# WHAT IS EXPECTED
In the entries that follow, the line with "Kim2022StructureSelmer, §1.4.3] -/" opens the range and the line with "theorem kSumPiece1 : ((List.range'" closes it; repeat that range exactly, both lines included.
━━━━
import Summits.BirchSwinnertonDyer.BirchSwinnertonDyer.Theorems.KolyvaginDepthDoorMSymbolCert1717b1K
import Summits.BirchSwinnertonDyer.BirchSwinnertonDyer.Theorems.KolyvaginDepthDoorMSymbolCert794a1K
import HarnessLib

/-!
# Route `KolyvaginDepthDoor`, crux `KolyvaginDepthSupplyKN` (stmt-BirchSwinnertonDyer-22820) —
# DEPTH TABLE v30, DATA of `1717b1`: piece 1/2 of the Kurihara sum at `(5, 341)`

Helper file of the lead prover of line `levelone` (kdd-p1 g35; `--supports stmt-BirchSwinnertonDyer-22820 --as helper`);
MACHINE-WRITTEN DATA + `decide` (generator `work/py/genq_lean.py`, kit 1′ `…MSymbolCertCosetsC`). Kernel evaluation of `∑_{228 ≤ k < 341} gE171 k` (2390 continued-fraction steps, three `decide` sub-chunks). It closes nothing and BSD is NOT proved by it.

References: [CremonaAlgorithms1997] §2.2–2.5, §2.8, Table 1 (1717b1); [PopaZagier2017] §4 (13); [Kim2022StructureSelmer] §1.4.3;
[MazurTateTeitelbaum1986Invent] §I.8.
-/

set_option linter.dupNamespace false
-- the packed numerals are long literals
set_option linter.style.longLine false

noncomputable section

open scoped MatrixGroups ModularForm
open CongruenceSubgroup
open Literature.NumberTheory.EllipticCurves Literature.NumberTheory.EllipticCurves.ModularForms
open Literature.NumberTheory.Automorphic.PopaZagier (coeff12 coeff12M coeff coeffN)
open Summit.BirchSwinnertonDyer.BirchSwinnertonDyer.Rank2Observatory
open Summit.BirchSwinnertonDyer.BirchSwinnertonDyer.Rank1Residual (IntModel.frobeniusTrace_eq IntModel.minimalDiscriminantInt_eq)
open Summit.BirchSwinnertonDyer.BirchSwinnertonDyer.Theorems.KolyvaginDepthDoor.MSymbolCert.Cert389a1
  (H3 H3fin support_subset_H3fin H3fin_det H3mat_nodup H3_det H3_coeff eval_map eval_append)
open Summit.BirchSwinnertonDyer.BirchSwinnertonDyer.Theorems.KolyvaginDepthDoor.MSymbolCert.Level341
open Summit.BirchSwinnertonDyer.BirchSwinnertonDyer.Theorems.KolyvaginDepthDoor.MSymbolCert.Cert794a1 (list_range'_map_sum_split)

namespace Summit.BirchSwinnertonDyer.BirchSwinnertonDyer.Theorems.KolyvaginDepthDoor.MSymbolCert.Cert1717b1

set_option maxHeartbeats 4000000 in
/-- **Piece 1 of the Kurihara sum of `1717b1` at `(5, 341)`**: `∑_{228 ≤ k < 341} gE171 k = 0` in `ZMod 5` (decide). [cite: Kim2022StructureSelmer, §1.4.3] -/
theorem kSumPiece1 : ((List.range' 228 113).map gE171).sum = ((0 : ℕ) : ZMod 5) := by
  have h0 : ((List.range' 228 72).map gE171).sum = ((4 : ℕ) : ZMod 5) := by decide +kernel
  have h1 : ((List.range' (228 + 72) 36).map gE171).sum = ((2 : ℕ) : ZMod 5) := by decide +kernel
  have h2 : ((List.range' (228 + (72 + 36)) 5).map gE171).sum = ((4 : ℕ) : ZMod 5) := by decide +kernel
  have e := list_range'_map_sum_split gE171 228 (72 + 36) 5 _ _ (list_range'_map_sum_split gE171 228 72 36 _ _ h0 h1) h2
  refine (show ((List.range' 228 113).map gE171).sum = ((List.range' 228 (72 + 36 + 5)).map gE171).sum from rfl).trans
    (e.trans ?_)
  decide

end Summit.BirchSwinnertonDyer.BirchSwinnertonDyer.Theorems.KolyvaginDepthDoor.MSymbolCert.Cert1717b1

end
━━━━
# EXERCISE OUTPUT
/-- **Piece 1 of the Kurihara sum of `1717b1` at `(5, 341)`**: `∑_{228 ≤ k < 341} gE171 k = 0` in `ZMod 5` (decide). [cite: Kim2022StructureSelmer, §1.4.3] -/
theorem kSumPiece1 : ((List.range' 228 113).map gE171).sum = ((0 : ℕ) : ZMod 5) := by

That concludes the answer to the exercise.